Comment l’expliquer ?
Alors je n’ose pas évidemment dire que c’est la faute de Vincent Van Peteghem parce que je l’ai déjà dit plusieurs fois, mais c’est quand même à mon avis un phénomène qui remonte à cette époque parce qu’il n’y avait pas avant autant de pouvoirs conférés à l’administration.
L’administration a pris le pas sur le ministre ?
C’est absolument clair. Le dernier ministre des Finances Vincent Van Peteghem me donnait l’impression d’être sous la coupe de quelques prédateurs qui sont des hauts fonctionnaires qui ont vraiment une vision radicale. Et c’est assez nouveau. Je reconnais qu’être ministre des Finances doit être un métier horriblement difficile. Mais quand on est dans une démocratie, il faut arrêter certaines dérives. Il y a eu un très bel article de Jacques Malherbe, un ancien professeur, sur « les dérives du droit fiscal ». Il montre l’évolution de l’abus de droit et la conception que l’administration en fait aujourd’hui.

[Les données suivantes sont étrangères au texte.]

import Summits.RiemannHypothesis.RiemannHypothesis.Theorems.WeilFormatCMixedArchAsymptotics
import Literature.NumberTheory.LFunctions.YoshidaWindowGramFrontDoorA
import HarnessLib

/-!
# Format C, design C∞: the odd sector's exact-arctan far diagonal is MONOTONE from the far threshold on

Route context: Fourier–Galerkin / Schur-complement certificates of Weil positivity on a window ("format C", C∞ door;
cell memo `run/shared/lean/pub/rh-explicit/rh-explicit-weil-10/KERNEL-LEVER.md` §23 addendum 3; supporting
stmt-RiemannHypothesis-0098; seat rh-explicit-weil-10).  The C∞ doors take one far floor `d₁o ≤ d̂⁻(k)` for all kernel
indices `k ≥ m₀o` of the odd sector.  `WeilFormatCCinfFloors.cinf_hdle_odd` discharges it with the WORST-CASE Hilbert
penalty `π/4` (`devOdd0A`), which under-states the far floor by `π/4 − ½(π/2 − arctan √(Bo/(m₀o+1)))` (≈ 22 % of `d₁o` at
`a = 1`, `Bo = 96`, `m₀o = 512`).  This file proves that the exact-arctan diagonal
`devOddAA a A Bo k = ½(Re ψ(¼+iω_{k+1}/2) − log π) − 1/(8(k+1)) − a(1+E)/(π²(k+1)²) − ½(π/2 − arctan(√Bo/√(k+1))) − const`
is monotone in `k` from any `k₀` on with `Bo ≤ k₀+1`, `2a² ≤ k₀+1`, `2a ≤ π(k₀+1)` (the growth `½·Δlog` of the digamma
term beats the growth of the arctan penalty, and the digamma-vs-log error `12/(5ω²)` of
`abs_reDigammaQuarter_sub_log_le_of_two_le` at both ends is absorbed by the first step `k₀ → k₀+1`), so a door may take
`d₁o ≤ devOddAA a A Bo m₀o` instead of `d₁o ≤ devOdd0A a A Bo m₀o`:

* `sub_arctan_mono`, `arctan_sub_arctan_le` — `arctan` is 1-Lipschitz on ordered pairs;
* `oddCore_arctan_mono` — the real-variable inequality behind the monotonicity;
* `devOddAA_mono` — `k₀ ≤ k → devOddAA a A Bo k₀ ≤ devOddAA a A Bo k`;
* `cinf_far_floor_odd_exact` — `d₁ ≤ devOddAA a A Bo m₀o → ∀ k ≥ m₀o, d₁ ≤ devOddAA a A Bo k`.

Elementary real analysis; standard axioms; no RH claim.
-/

set_option linter.dupNamespace false
set_option autoImplicit false

noncomputable section

open Real

namespace Summit.RiemannHypothesis.RiemannHypothesis.Theorems.WeilFormatC

open Literature.NumberTheory.LFunctions Literature.NumberTheory.LFunctions.Yoshida1992
  Literature.NumberTheory.LFunctions.Yoshida1992.Encl Literature.Analysis.SpecialFunctions

/-- `x ↦ x − arctan x` is monotone (derivative `1 − 1/(1+x²) ≥ 0`). -/
theorem sub_arctan_mono : Monotone fun x : ℝ ↦ x - Real.arctan x := by
  have hd : ∀ x : ℝ, HasDerivAt (fun x : ℝ ↦ x - Real.arctan x) (1 - 1 / (1 + x ^ 2)) x :=
    fun x ↦ (hasDerivAt_id x).sub (Real.hasDerivAt_arctan x)
  refine monotone_of_deriv_nonneg (fun x ↦ (hd x).differentiableAt) fun x ↦ ?_
  rw [(hd x).deriv]
  have h1 : (0 : ℝ) < 1 + x ^ 2 := by positivity
  rw [sub_nonneg, div_le_one h1]
  nlinarith [sq_nonneg x]

/-- `arctan u − arctan v ≤ u − v` for `v ≤ u`. -/
theorem arctan_sub_arctan_le {u v : ℝ} (h : v ≤ u) : Real.arctan u - Real.arctan v ≤ u - v := by
  have := sub_arctan_mono h
  simp only at this
  linarith

variable {a : ℝ}

/-- **The real-variable core**: for `0 ≤ b ≤ y₀`, `1 ≤ y₀`, `2a² ≤ y₀`, `2a ≤ π y₀`, `y₀ + 1 ≤ y` and `0 ≤ c`,
`½(Re ψ(¼+iπy₀/(2a)) − log π) − 1/(8y₀) − c/(π²y₀²) − ½(π/2 − arctan(√b/√y₀))` is at most the same expression at `y`. -/
theorem oddCore_arctan_mono (ha : 0 < a) {b c y₀ y : ℝ} (hb0 : 0 ≤ b) (hb : b ≤ y₀) (hy₀1 : 1 ≤ y₀)
    (h2a : 2 * a ^ 2 ≤ y₀) (hω : 2 * a ≤ π * y₀) (hyy : y₀ + 1 ≤ y) (hc : 0 ≤ c) :
    (reDigammaQuarter (π * y₀ / a) - Real.log π) / 2 - 1 / (8 * y₀) - c / (π ^ 2 * y₀ ^ 2)
        - (π / 2 - Real.arctan (Real.sqrt b / Real.sqrt y₀)) / 2
      ≤ (reDigammaQuarter (π * y / a) - Real.log π) / 2 - 1 / (8 * y) - c / (π ^ 2 * y ^ 2)
        - (π / 2 - Real.arctan (Real.sqrt b / Real.sqrt y)) / 2 := by
  have hy₀0 : 0 < y₀ := by linarith
  have hy0 : 0 < y := by linarith
  have hy₀y : y₀ ≤ y := by linarith
  -- frequencies
  set ω₀ : ℝ := π * y₀ / a with hω₀
  set ω : ℝ := π * y / a with hωd
  have hω₀2 : 2 ≤ ω₀ := by rw [hω₀, le_div_iff₀ ha]; linarith
  have hωω : ω₀ ≤ ω := by
    rw [hω₀, hωd]; exact div_le_div_of_nonneg_right (mul_le_mul_of_nonneg_left hy₀y pi_pos.le) ha.le
  have hω2 : 2 ≤ ω := hω₀2.trans hωω
  have hω₀0 : 0 < ω₀ := by linarith
  -- (1) the digamma increment against the log increment
  have hR₀ := abs_reDigammaQuarter_sub_log_le_of_two_le hω₀2
  have hR := abs_reDigammaQuarter_sub_log_le_of_two_le hω2
  rw [abs_le] at hR₀ hR
  have hlog : Real.log (ω / 2) - Real.log (ω₀ / 2) = Real.log (y / y₀) := by
    rw [← Real.log_div (by positivity) (by positivity)]
    congr 1
    rw [hω₀, hωd]; field_simp
  have herr : 12 / (5 * ω ^ 2) ≤ 12 / (5 * ω₀ ^ 2) := by
    apply div_le_div_of_nonneg_left (by norm_num) (by positivity)
    exact mul_le_mul_of_nonneg_left (pow_le_pow_left₀ hω₀0.le hωω 2) (by norm_num)
  have hΔR : Real.log (y / y₀) - 24 / (5 * ω₀ ^ 2) ≤ reDigammaQuarter ω - reDigammaQuarter ω₀ := by
    have e : (24 : ℝ) / (5 * ω₀ ^ 2) = 12 / (5 * ω₀ ^ 2) + 12 / (5 * ω₀ ^ 2) := by ring
    linarith [hR.1, hR₀.2]
  -- (2) the arctan penalty increment, p = √y₀/√y
  set p : ℝ := Real.sqrt y₀ / Real.sqrt y with hp
  have hsy₀ : 0 < Real.sqrt y₀ := Real.sqrt_pos.mpr hy₀0
  have hsy : 0 < Real.sqrt y := Real.sqrt_pos.mpr hy0
  have hp0 : 0 < p := by positivity
  have hp1 : p ≤ 1 := by
    rw [hp, div_le_one hsy]; exact Real.sqrt_le_sqrt hy₀y
  have hp2 : p ^ 2 = y₀ / y := by
    rw [hp, div_pow, Real.sq_sqrt hy₀0.le, Real.sq_sqrt hy0.le]
  have hpen : Real.arctan (Real.sqrt b / Real.sqrt y₀) - Real.arctan (Real.sqrt b / Real.sqrt y) ≤ 1 - p := by
    have hB0 : 0 ≤ Real.sqrt b := Real.sqrt_nonneg _
    have hBy : Real.sqrt b ≤ Real.sqrt y₀ := Real.sqrt_le_sqrt hb
    have hvu : Real.sqrt b / Real.sqrt y ≤ Real.sqrt b / Real.sqrt y₀ :=
      div_le_div_of_nonneg_left hB0 hsy₀ (Real.sqrt_le_sqrt hy₀y)
    refine (arctan_sub_arctan_le hvu).trans ?_
    have hinv : 0 ≤ 1 / Real.sqrt y₀ - 1 / Real.sqrt y := by
      rw [sub_nonneg]; exact one_div_le_one_div_of_le hsy₀ (Real.sqrt_le_sqrt hy₀y)
    have e1 : Real.sqrt b / Real.sqrt y₀ - Real.sqrt b / Real.sqrt y
        = Real.sqrt b * (1 / Real.sqrt y₀ - 1 / Real.sqrt y) := by ring
    have e2 : 1 - p = Real.sqrt y₀ * (1 / Real.sqrt y₀ - 1 / Real.sqrt y) := by
      rw [hp]; field_simp
    rw [e1, e2]
    exact mul_le_mul_of_nonneg_right hBy hinv
  -- (3) log(y/y₀) ≥ 2(1 − p) and 1 − p ≥ 1/(2(y₀+1))
  have hlogp : 2 * (1 - p) ≤ Real.log (y / y₀) := by
    have hl := Real.log_le_sub_one_of_pos hp0
    have e1 : Real.log (p ^ 2) = 2 * Real.log p := by rw [Real.log_pow]; norm_num
    have e2 : Real.log (y / y₀) = -Real.log (y₀ / y) := by rw [← Real.log_inv, inv_div]
    have e : Real.log (y / y₀) = -(2 * Real.log p) := by rw [e2, ← hp2, e1]
    rw [e]; linarith
  have h1p : 1 / (2 * (y₀ + 1)) ≤ 1 - p := by
    have hq : 1 - p ^ 2 ≤ 2 * (1 - p) := by nlinarith
    have ht : 1 / (y₀ + 1) ≤ 1 - p ^ 2 := by
      rw [hp2]
      have h1 : y₀ / y ≤ y₀ / (y₀ + 1) := div_le_div_of_nonneg_left hy₀0.le (by linarith) hyy
      have h2 : 1 - y₀ / (y₀ + 1) = 1 / (y₀ + 1) := by field_simp; ring
      linarith
    have e : 1 / (2 * (y₀ + 1)) = (1 / (y₀ + 1)) / 2 := by field_simp
    rw [e]; linarith
  -- (4) the error budget: 24/(5ω₀²) ≤ 1/(2(y₀+1))
  have hbudget : 24 / (5 * ω₀ ^ 2) ≤ 1 / (2 * (y₀ + 1)) := by
    have hπ : (3.14 : ℝ) < π := Real.pi_gt_d2
    have ha2 : 0 < a ^ 2 := by positivity
    have hππ : (3.14 : ℝ) * 3.14 < π * π := mul_lt_mul'' hπ hπ (by norm_num) (by norm_num)
    have h3 : (48 : ℝ) ≤ 5 * π ^ 2 := by nlinarith
    have h48 : 48 * a ^ 2 ≤ 24 * y₀ := by linarith
    have k1 : 48 * a ^ 2 * (y₀ + 1) ≤ 24 * y₀ * (y₀ + 1) :=
      mul_le_mul_of_nonneg_right h48 (by linarith)
    have k2 : 24 * y₀ * (y₀ + 1) ≤ 48 * y₀ ^ 2 := by nlinarith
    have k3 : 48 * y₀ ^ 2 ≤ 5 * π ^ 2 * y₀ ^ 2 := mul_le_mul_of_nonneg_right h3 (sq_nonneg y₀)
    have key : 48 * a ^ 2 * (y₀ + 1) ≤ 5 * π ^ 2 * y₀ ^ 2 := k1.trans (k2.trans k3)
    have eω : 5 * ω₀ ^ 2 = 5 * π ^ 2 * y₀ ^ 2 / a ^ 2 := by rw [hω₀]; field_simp
    rw [eω, div_le_div_iff₀ (by positivity) (by positivity), one_mul, le_div_iff₀ ha2]
    have e : 24 * (2 * (y₀ + 1)) * a ^ 2 = 48 * a ^ 2 * (y₀ + 1) := by ring
    rw [e]; exact key
  -- (5) the two small monotone terms and assembly
  have hm1 : 1 / (8 * y) ≤ 1 / (8 * y₀) :=
    one_div_le_one_div_of_le (by positivity) (by linarith)
  have hm2 : c / (π ^ 2 * y ^ 2) ≤ c / (π ^ 2 * y₀ ^ 2) :=
    div_le_div_of_nonneg_left hc (by positivity)
      (mul_le_mul_of_nonneg_left (pow_le_pow_left₀ hy₀0.le hy₀y 2) (by positivity))
  linarith [hΔR, hpen, hlogp, h1p, hbudget, hm1, hm2]

/-- **Monotonicity of the odd exact-arctan far diagonal.**  For `Bo ≤ k₀+1`, `2a² ≤ k₀+1`, `2a ≤ π(k₀+1)` and
`k₀ ≤ k`: `devOddAA a A Bo k₀ ≤ devOddAA a A Bo k`. -/
theorem devOddAA_mono (ha : 0 < a) (A : ℝ) {Bo k₀ k : ℕ} (hBo : (Bo : ℝ) ≤ (k₀ : ℝ) + 1)
    (h2a : 2 * a ^ 2 ≤ (k₀ : ℝ) + 1) (hω : 2 * a ≤ π * ((k₀ : ℝ) + 1)) (hk : k₀ ≤ k) :
    devOddAA a A Bo k₀ ≤ devOddAA a A Bo k := by
  rcases Nat.eq_or_lt_of_le hk with rfl | hlt
  · exact le_rfl
  have hfreq : ∀ n : ℕ, freq a ((n : ℤ) + 1) = π * ((n : ℝ) + 1) / a := by
    intro n; rw [freq]; push_cast; ring
  have hk1 : (k₀ : ℝ) + 1 + 1 ≤ (k : ℝ) + 1 := by
    have : (k₀ : ℝ) + 1 ≤ k := by exact_mod_cast hlt
    linarith
  have hk₀ : (1 : ℝ) ≤ (k₀ : ℝ) + 1 := by
    have : (0 : ℝ) ≤ k₀ := Nat.cast_nonneg _
    linarith
  have hE : 0 < weilArchDensity (2 * a) := weilArchDensity_pos (by positivity)
  have hC : 0 ≤ a * (1 + weilArchDensity (2 * a)) := by positivity
  have hcore := oddCore_arctan_mono ha (Nat.cast_nonneg Bo) hBo hk₀ h2a hω hk1 hC
  unfold devOddAA
  rw [hfreq k₀, hfreq k]
  linarith

/-- **The odd far floor with the exact arctan penalty**: `d₁ ≤ devOddAA a A Bo m₀o` gives `d₁ ≤ devOddAA a A Bo k` for every
kernel index `k ≥ m₀o` (`Bo ≤ m₀o+1`, `2a² ≤ m₀o+1`, `2a ≤ π(m₀o+1)`) — the `hde₃/hdlo` input of the C∞ doors without `π/4`. -/
theorem cinf_far_floor_odd_exact (ha : 0 < a) (A : ℝ) {Bo m₀o : ℕ} (hBo : (Bo : ℝ) ≤ (m₀o : ℝ) + 1)
    (h2a : 2 * a ^ 2 ≤ (m₀o : ℝ) + 1) (hω : 2 * a ≤ π * ((m₀o : ℝ) + 1)) {d₁ : ℝ}
    (hd₁ : d₁ ≤ devOddAA a A Bo m₀o) : ∀ k : ℕ, m₀o ≤ k → d₁ ≤ devOddAA a A Bo k :=
  fun _ hk ↦ hd₁.trans (devOddAA_mono ha A hBo h2a hω hk)

end Summit.RiemannHypothesis.RiemannHypothesis.Theorems.WeilFormatC

end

Assez paradoxalement, il n’y a pas eu de loi programme, de grande loi depuis un an. Mais chacune des lois qui ont été votées constituent une incise qui va vers plus de sanctions et plus de dureté. Le seul incitant très intéressant, c’est la loi de mai 2024 qui augmente les déductions pour investissements. C’est vraiment la bonne mesure de ce mandat législatif. Mais tout le reste sont des mesures de procédure qui accroissent les pouvoirs de l’administration, qui renforcent les sanctions, qui refusent des déductions…. Et ce sont des formulaires à remplir à n’en plus finir.